Whats the trade-offs
I posing a thread that covers Naval Guns:
* Intermediate size (I'm arbitrarily picking 20mm to 175mm)
* International - US, Britain, Japan, Germany, France, Italy, etc. (CryHavoc101 had a great British thread a while back)
* From the start of WW1 to the end of WW2
* Most importantly - why were those particular sizes chosen. What were their virtues, what were their limitations?
For example: Why did the US more or less standardize on 3" & 5" guns for DE's & DD's (as well as being secondary armament on bigger ships)? Why not 4" or 6" guns?
Fire away!
Path dependency can be a big deal. The US started to go down the 5 inch gun route for its destroyers and primary secondary armament pre-WW1 as the 5/51 was adapted for anti-torpedo boat work on the dreadnoughts. After the war, there is a huge honking stockpile of 5/51 ammunition, as well as 5/25 AA ammunition, so why not design ships to use it instead of spending money to develop a weapon that is just slightly better but Congress won't fund.
More realistically, the question is what set of trade-offs are considered acceptable for a given mission. Let's look at the main armament of a destroyer for the various problems it might be used to solve:
1) Medium anti-ship (sufficient to ruin a destroyer's day, sufficient to sink a merchie) If you want more anti-ship capacity, you'll probably want a longer gun, firing a heavier shell, and probably a wider shell as well. That means fewer rounds stored per meter cubed in the magazine, a bigger firing mount footprint, more crew etc. It still won't be enough gun to really scare away light cruisers and above (an Atlanta or DIDO will avalanche a DD with ROF, a Cleveland will pound away at longer range with heavier shells etc).
So the goal of a medium anti-ship gun is something that has high rate of fire to partially compensate for the lighter shells, a heavy enough shell that can do a fair bit of damage on a few hits, a light enough shell to carry lots of them and for men to be able to reasonably hand-move quickly, accurate, and decent but not amazing range. Those constraints really limit the size. A 40mm or 57mm Bofors is light, accurate, low footprint but it can't hit a target at reasonable range. A 6 inch cruiser gun has a low rate of fire, with non-manually reloadable ammo, and is too big of a gun for a 1750 ton ship. So somewhere in the middle makes sense.
2) Low angle AA --- long range, large bursting charge, variety of fuses, rapid fire, able to quickly skew, able to quickly integrate fire control changes into solution, quick re-fusing etc. Here a long range, high rate of fire gun makes sense, it can be fairly heavily, but ROF probably matters more to breaking up a torpedo bomber attack than the size of the bursting charge.
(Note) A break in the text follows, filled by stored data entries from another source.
import Literature.Geometry.Riemannian.BonnetMyers
import HarnessLib

/-!
# Hamilton 1982, Thm. 15.1: a gradient bound and `Rc ≥ εRg` force `R_min ≥ (1-η) R_max` (via Myers)
(topic `Geometry/Riemannian`)

Brick B3' of the convergence half (H1) of
`Literature.Geometry.Riemannian.hamilton_positiveCurvatureOperator_classification_four`
(`HamiltonPCOClassification.lean`; Hamilton 1986, Thm. 1.1, whose proof "proceeds as in [1]" =
Hamilton 1982 once the pinching estimate holds, §2, p. 154). The GEOMETRIC half of
**Hamilton 1982, Thm. 15.1** (J. Differential Geom. 17, p. 299: "`R_max/R_min → 1` as `t → T`"),
separated from its PDE input (the gradient estimate Thm. 11.1) and stated for an arbitrary `C¹`
function `R` on a closed Riemannian manifold — verbatim the printed argument:

> "Then `|∂ᵢR| ≤ η²R_max^{3/2}` for `t ≥ θ`. Fix a point `x ∈ X` where `R` assumes its maximum.
> Then on any geodesic out of `x` of length at most `s = 1/(η R_max^{1/2})` we have
> `R ≥ (1-η)R_max`. We claim that when `η > 0` is small enough then this includes all of `X`.
> For `R_ij ≥ εRg_ij` for some `ε > 0`. It follows that every geodesic from `x` of length `s` has
> a conjugate point when `η` is small by the following well-known theorem of Myers [Thm. 15.2].
> Thus we can reach every point of `X` by a geodesic of length at most `s`, and hence
> `R_min ≥ (1-η)R_max`."

* `abs_sub_le_mul_of_mfderiv_le` — a `C¹` function whose differential is bounded by `A|·|_g`
  changes by at most `A t` along a unit-speed geodesic `γ_u|[0, t]` (mean value inequality);
* `one_sub_mul_le_of_ricci_ge_of_mfderiv_le` — **Thm. 15.1, geometric step**: on a compact
  connected manifold of dimension `m ≥ 2` with a smooth Riemannian metric, if `R` attains its
  maximum `R_max > 0` at `x`, `|dR(w)| ≤ η² R_max^{3/2} |w|_g`, `Rc(w,w) ≥ ε R g(w,w)` with
  `ε > 0`, `0 < η < 1` and `π²(m-1)η² < ε(1-η)` ("`η` small enough"), then `R ≥ (1-η)R_max`
  everywhere (Hopf–Rinow `exists_isMinimizingUpTo_of_isGeodesicallyComplete`, Myers' theorem
  `length_mul_sqrt_le_pi_of_isMinimizingUpTo` of `BonnetMyers.lean` = Hamilton's Thm. 15.2).

No definitions, no named facts (D-0026). The smallness condition is the explicit form of "when
`η > 0` is small enough": a geodesic of length `s = 1/(η√R_max)` along which
`Rc ≥ ε(1-η)R_max g = (m-1)k g` is longer than `π/√k` exactly when `π²(m-1)η² < ε(1-η)`.

## References

* R. S. Hamilton, *Three-manifolds with positive Ricci curvature*, J. Differential Geom. 17
  (1982) 255–306, §15, Thm. 15.1 and Thm. 15.2 (p. 299). [Hamilton1982]
* R. S. Hamilton, *Four-manifolds with positive curvature operator*, J. Differential Geom. 24
  (1986) 153–179, §2, p. 154. [Hamilton1986]
* S. B. Myers, Duke Math. J. 8 (1941) 401–404. [Myers1941]
-/

noncomputable section

open Bundle Set Filter Function
open scoped Manifold ContDiff Topology

namespace Literature.Geometry.Riemannian

open Literature.Geometry.Lorentzian Literature.Geometry.Lorentzian.PseudoRiemannianMetric

section Lipschitz

variable {E : Type*} [NormedAddCommGroup E] [NormedSpace ℝ E] [FiniteDimensional ℝ E]
  [CompleteSpace E] {M : Type*} [TopologicalSpace M] [ChartedSpace E M] [IsManifold 𝓘(ℝ, E) ∞ M]
  [T2Space M]
  (g : PseudoRiemannianMetric 𝓘(ℝ, E) ∞ E (TangentSpace 𝓘(ℝ, E) : M → Type _)) [g.HasLeviCivita]
  [CovariantDerivative.ContMDiffCovariantDerivative g.leviCivita 1]

/-- **A gradient bound controls the change of a function along a unit-speed geodesic** ("on any
geodesic out of `x` of length at most `s` we have `R ≥ (1-η)R_max`", Hamilton 1982, proof of
Thm. 15.1): if `f` is `C¹` with `|df_y(w)| ≤ A |w|_g` for all tangent vectors, and `u ∈ T_pM` is
a unit vector, then `|f(γ_u(t)) - f(p)| ≤ A t` for `t ≥ 0` (chain rule `hasDerivAt_comp_curve`,
constant speed of geodesics, and the mean value inequality
`norm_image_sub_le_of_norm_deriv_le_segment'`). [cite: Hamilton1982, §15, Thm. 15.1 (proof)] -/
theorem abs_sub_le_mul_of_mfderiv_le (hc : IsGeodesicallyComplete g.leviCivita) {f : M → ℝ}
    (hf : ∀ y, MDifferentiableAt 𝓘(ℝ, E) 𝓘(ℝ, ℝ) f y) {A : ℝ}
    (hA : ∀ (y : M) (w : TangentSpace 𝓘(ℝ, E) y),
      |(show ℝ from mfderiv 𝓘(ℝ, E) 𝓘(ℝ, ℝ) f y w)| ≤ A * Real.sqrt (g.val y w w))
    (p : M) (u : TangentSpace 𝓘(ℝ, E) p) (hu : g.val p u u = 1) {t : ℝ} (ht : 0 ≤ t) :
    |f (maximalGeodesic g.leviCivita p u t) - f p| ≤ A * t := by
  have hLC := PseudoRiemannianMetric.isLeviCivita_leviCivita_holds (g := g)
  obtain ⟨-, hgeo, hγ0, hγu⟩ := maximalGeodesic_of_isGeodesicallyComplete hc p u
  -- unit speed
  have hspeed : ∀ s, g.val (maximalGeodesic g.leviCivita p u s)
      (velocity 𝓘(ℝ, E) (maximalGeodesic g.leviCivita p u) s)
      (velocity 𝓘(ℝ, E) (maximalGeodesic g.leviCivita p u) s) = 1 := by
    intro s
    rw [g.val_velocity_eq_of_isGeodesicOn_of_isCompatible hLC.2 isOpen_univ Set.ordConnected_univ
      hgeo (mem_univ s) (mem_univ 0), hγu]
    have : maximalGeodesic g.leviCivita p u 0 = p := hγ0
    rw [this]
    exact hu
  -- the derivative of `f ∘ γ_u` is bounded by `A`
  set F' : ℝ → ℝ := fun s ↦ (show ℝ from mfderiv 𝓘(ℝ, E) 𝓘(ℝ, ℝ) f
    (maximalGeodesic g.leviCivita p u s) (velocity 𝓘(ℝ, E) (maximalGeodesic g.leviCivita p u) s))
    with hF'
  have hderiv : ∀ s, HasDerivAt (fun s ↦ f (maximalGeodesic g.leviCivita p u s)) (F' s) s := fun s ↦
    hasDerivAt_comp_curve (hf _) (mdifferentiableAt_of_mdifferentiableAt_lift (hgeo.1 s (mem_univ s)))
  have hbound : ∀ s ∈ Ico 0 t, ‖F' s‖ ≤ A := by
    intro s _
    have h := hA _ (velocity 𝓘(ℝ, E) (maximalGeodesic g.leviCivita p u) s)
    rw [hspeed s, Real.sqrt_one, mul_one] at h
    rw [Real.norm_eq_abs]
    exact h
  have h := norm_image_sub_le_of_norm_deriv_le_segment' (fun s _ ↦ (hderiv s).hasDerivWithinAt)
    hbound t (right_mem_Icc.2 ht)
  rw [sub_zero, Real.norm_eq_abs] at h
  have h0 : maximalGeodesic g.leviCivita p u 0 = p := hγ0
  rwa [h0] at h

end Lipschitz

section RatioBound

variable {E : Type*} [NormedAddCommGroup E] [NormedSpace ℝ E] [FiniteDimensional ℝ E]
  [CompleteSpace E] {M : Type*} [TopologicalSpace M] [ChartedSpace E M] [IsManifold 𝓘(ℝ, E) ∞ M]
  [T2Space M] [CompactSpace M] [ConnectedSpace M]
  (g : PseudoRiemannianMetric 𝓘(ℝ, E) ∞ E (TangentSpace 𝓘(ℝ, E) : M → Type _)) [g.HasLeviCivita]

/-- **Hamilton 1982, Thm. 15.1 (geometric step): `R_min ≥ (1-η)R_max`.** Let `M` be a compact
connected boundaryless manifold of dimension `m ≥ 2` with a smooth Riemannian metric `g`, and
`R : M → ℝ` a `C¹` function with `R_max := R(x) > 0` at a point `x` (in the source, the point
where `R` attains its maximum; maximality is not used by the argument). Suppose the gradient
bound `|dR_y(w)| ≤ η² R_max^{3/2} |w|_g` (the output of the gradient estimate, Thm. 11.1, at late
times), the Ricci pinching `Rc_y(w, w) ≥ ε R(y) g_y(w, w)` with `ε > 0`, `0 < η < 1`, and the
smallness `π²(m-1)η² < ε(1-η)`. Then `R(y) ≥ (1-η)R_max` for every `y`. Proof as printed
(p. 299): along any unit-speed geodesic from `x`, `R ≥ R_max - η²R_max^{3/2} t ≥ (1-η)R_max` for
`t ≤ s = 1/(η√R_max)` (`abs_sub_le_mul_of_mfderiv_le`); join `y` to `x` by a minimizing geodesic
(Hopf–Rinow); if it were longer than `s`, its initial segment of length `s` would be minimizing
with `Rc ≥ ε(1-η)R_max g = (m-1)k g` along it, contradicting Myers' theorem (Thm. 15.2,
`length_mul_sqrt_le_pi_of_isMinimizingUpTo`) since `s√k > π` by the smallness of `η`.
[cite: Hamilton1982, §15, Thm. 15.1] -/
theorem one_sub_mul_le_of_ricci_ge_of_mfderiv_le (hg : g.IsRiemannian)
    (hdim : 2 ≤ Module.finrank ℝ E) {R : M → ℝ} (hR : ∀ y, MDifferentiableAt 𝓘(ℝ, E) 𝓘(ℝ, ℝ) R y)
    {x : M} (hpos : 0 < R x) {η ε : ℝ} (hη : 0 < η) (hη1 : η < 1)
    (hε : 0 < ε)
    (hsmall : Real.pi ^ 2 * ((Module.finrank ℝ E : ℝ) - 1) * η ^ 2 < ε * (1 - η))
    (hgrad : ∀ (y : M) (w : TangentSpace 𝓘(ℝ, E) y),
      |(show ℝ from mfderiv 𝓘(ℝ, E) 𝓘(ℝ, ℝ) R y w)| ≤ η ^ 2 * (R x * Real.sqrt (R x)) * Real.sqrt (g.val y w w))
    (hRic : ∀ (y : M) (w : TangentSpace 𝓘(ℝ, E) y),
      ε * R y * g.val y w w ≤ g.leviCivita.ricci y w w)
    (y : M) : (1 - η) * R x ≤ R y := by
  -- regularity package and completeness of the compact manifold
  have hLC := PseudoRiemannianMetric.isLeviCivita_leviCivita_holds (g := g)
  have hk1 : ((1 : ℕ∞) : ℕ∞ω) + 1 ≤ ∞ := by
    rw [show ((1 : ℕ∞) : ℕ∞ω) + 1 = 2 by norm_num]
    exact WithTop.coe_le_coe.2 le_top
  haveI : CovariantDerivative.ContMDiffCovariantDerivative g.leviCivita 1 :=
    ⟨g.isLocallyContMDiff_leviCivita_holds 1 hk1 univ isOpen_univ⟩
  haveI : CovariantDerivative.ContMDiffCovariantDerivative g.leviCivita ∞ :=
    ⟨g.isLocallyContMDiff_leviCivita_holds ⊤ (le_of_eq rfl) univ isOpen_univ⟩
  have hc : IsGeodesicallyComplete g.leviCivita := hopfRinow_compact_geodesicallyComplete le_rfl hg
  -- the constants
  set Rm := R x with hRm
  set m1 : ℝ := (Module.finrank ℝ E : ℝ) - 1 with hm1
  have hm1pos : 0 < m1 := by
    have : (2 : ℝ) ≤ (Module.finrank ℝ E : ℝ) := by exact_mod_cast hdim
    rw [hm1]; linarith
  have h1η : 0 < 1 - η := by linarith
  set sR := Real.sqrt Rm with hsR
  have hsR0 : 0 < sR := Real.sqrt_pos.2 hpos
  have hsq : sR ^ 2 = Rm := Real.sq_sqrt hpos.le
  set A := η ^ 2 * (Rm * sR) with hA
  have hA0 : 0 ≤ A := by positivity
  set s := 1 / (η * sR) with hs
  have hs0 : 0 < s := by positivity
  have hAs : A * s = η * Rm := by
    rw [hA, hs]
    field_simp
  -- the estimate along unit-speed geodesics from `x`
  have hlow : ∀ (u : TangentSpace 𝓘(ℝ, E) x), g.val x u u = 1 → ∀ t, 0 ≤ t →
      Rm - A * t ≤ R (maximalGeodesic g.leviCivita x u t) := by
    intro u hu t ht
    have h := abs_sub_le_mul_of_mfderiv_le g hc hR hgrad x u hu ht
    rw [abs_le] at h
    linarith [h.1]
  -- a minimizing geodesic from `x` to `y`
  obtain ⟨v, hmin, hyv⟩ := exists_isMinimizingUpTo_of_isGeodesicallyComplete g le_rfl hg hc x y
  have hvv0 : 0 ≤ g.val x v v := by
    by_cases hv : v = 0
    · simp [hv]
    · exact (hg x v hv).le
  set ℓ := Real.sqrt (g.val x v v) with hℓ
  rcases (show 0 ≤ ℓ from Real.sqrt_nonneg _).eq_or_lt with hℓ0 | hℓpos
  · -- `y = x`
    have hv0 : v = 0 := by
      by_contra hv
      have h1 : 0 < g.val x v v := hg x v hv
      have h2 : 0 < ℓ := Real.sqrt_pos.2 h1
      linarith
    have hyx : y = x := by
      rw [← hyv, hv0]
      exact riemannianExpMap_zero g x
    rw [hyx]
    nlinarith
  -- unit-speed reparametrisation `u = ℓ⁻¹ v`: minimizing up to `ℓ`, ending at `y`
  have hvv : g.val x v v = ℓ ^ 2 := (Real.sq_sqrt hvv0).symm
  set u : TangentSpace 𝓘(ℝ, E) x := ℓ⁻¹ • v with hu'
  have hu : g.val x u u = 1 := by
    have h1 : g.val x u u = ℓ⁻¹ * ℓ⁻¹ * g.val x v v := by
      rw [hu']
      simp only [map_smul, FunLike.coe_smul, Pi.smul_apply, smul_eq_mul]
      ring
    rw [h1, hvv]
    field_simp
  have hminu : IsMinimizingUpTo g hg x u ℓ := by
    rw [hu', isMinimizingUpTo_smul_iff hg hc x v (inv_pos.2 hℓpos), inv_mul_cancel₀ hℓpos.ne']
    exact hmin
  have hγℓ : maximalGeodesic g.leviCivita x u ℓ = y := by
    rw [hu', maximalGeodesic_smul hc x v ℓ⁻¹ ℓ, inv_mul_cancel₀ hℓpos.ne', ← hyv]
    exact (expMap_eq_maximalGeodesic hc x v).symm
  -- the speed of `γ_u`
  obtain ⟨-, hgeo, hγ0, hγu⟩ := maximalGeodesic_of_isGeodesicallyComplete hc x u
  have hspeed : ∀ t, g.val (maximalGeodesic g.leviCivita x u t)
      (velocity 𝓘(ℝ, E) (maximalGeodesic g.leviCivita x u) t)
      (velocity 𝓘(ℝ, E) (maximalGeodesic g.leviCivita x u) t) = 1 := by
    intro t
    rw [g.val_velocity_eq_of_isGeodesicOn_of_isCompatible hLC.2 isOpen_univ Set.ordConnected_univ
      hgeo (mem_univ t) (mem_univ 0), hγu]
    have : maximalGeodesic g.leviCivita x u 0 = x := hγ0
    rw [this]
    exact hu
  -- the length is at most `s`, by Myers
  have hℓs : ℓ ≤ s := by
    by_contra hlt
    push Not at hlt
    have hmins : IsMinimizingUpTo g hg x u s := hminu.mono hc hs0.le hlt.le
    set k := ε * (1 - η) * Rm / m1 with hk
    have hk0 : 0 < k := by positivity
    have hRic' : ∀ t ∈ Ioo 0 s, ((Module.finrank ℝ E : ℝ) - 1) * k ≤
        g.leviCivita.ricci (maximalGeodesic g.leviCivita x u t)
          (velocity 𝓘(ℝ, E) (maximalGeodesic g.leviCivita x u) t)
          (velocity 𝓘(ℝ, E) (maximalGeodesic g.leviCivita x u) t) := by
      intro t ht
      have h1 : (1 - η) * Rm ≤ R (maximalGeodesic g.leviCivita x u t) := by
        have h2 := hlow u hu t ht.1.le
        have h3 : A * t ≤ A * s := mul_le_mul_of_nonneg_left ht.2.le hA0
        rw [hAs] at h3
        linarith
      have h2 := hRic _ (velocity 𝓘(ℝ, E) (maximalGeodesic g.leviCivita x u) t)
      rw [hspeed t, mul_one] at h2
      have h4 : m1 * k = ε * ((1 - η) * Rm) := by
        rw [hk]
        field_simp
      calc ((Module.finrank ℝ E : ℝ) - 1) * k = m1 * k := by rw [hm1]
        _ = ε * ((1 - η) * Rm) := h4
        _ ≤ ε * R (maximalGeodesic g.leviCivita x u t) := mul_le_mul_of_nonneg_left h1 hε.le
        _ ≤ _ := h2
    have hmy := length_mul_sqrt_le_pi_of_isMinimizingUpTo g hg hdim hc x u hu hk0 hs0 hmins hRic'
    -- but `s √k > π`
    have hsk : (s * Real.sqrt k) ^ 2 = ε * (1 - η) / (η ^ 2 * m1) := by
      rw [mul_pow, Real.sq_sqrt hk0.le, hs, hk, div_pow, one_pow, mul_pow, hsq]
      field_simp
    have hπ : Real.pi ^ 2 < (s * Real.sqrt k) ^ 2 := by
      rw [hsk, lt_div_iff₀ (by positivity)]
      calc Real.pi ^ 2 * (η ^ 2 * m1) = Real.pi ^ 2 * m1 * η ^ 2 := by ring
        _ < ε * (1 - η) := hsmall
    have hcontra : Real.pi < s * Real.sqrt k := lt_of_pow_lt_pow_left₀ 2 (by positivity) hπ
    linarith
  -- conclusion along `γ_u|[0, ℓ]`
  have h1 := hlow u hu ℓ hℓpos.le
  have h2 : A * ℓ ≤ A * s := mul_le_mul_of_nonneg_left hℓs hA0
  rw [hAs] at h2
  rw [← hγℓ]
  linarith

end RatioBound

end Literature.Geometry.Riemannian

end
3) High angle AA --- high rate of fire, high angle, able to easily load at high angles, very fast turning/spinning mount, easy to re-fuse shells. A high angle mount will be significantly more complex and heavier than a low angle anti-ship mount.
These are the three basic jobs a destroyer's main gun battery was expected to perform in the late 30s. The question then is what things will the navy that is buying a DD mandate as have to haves, what things are nice to have, and what things are easily trade-able. And from that set of trade-off decisions, what guns are available whose characteristics fall within the acceptable range. And will Congress/the Treasury fund buying enough of those guns.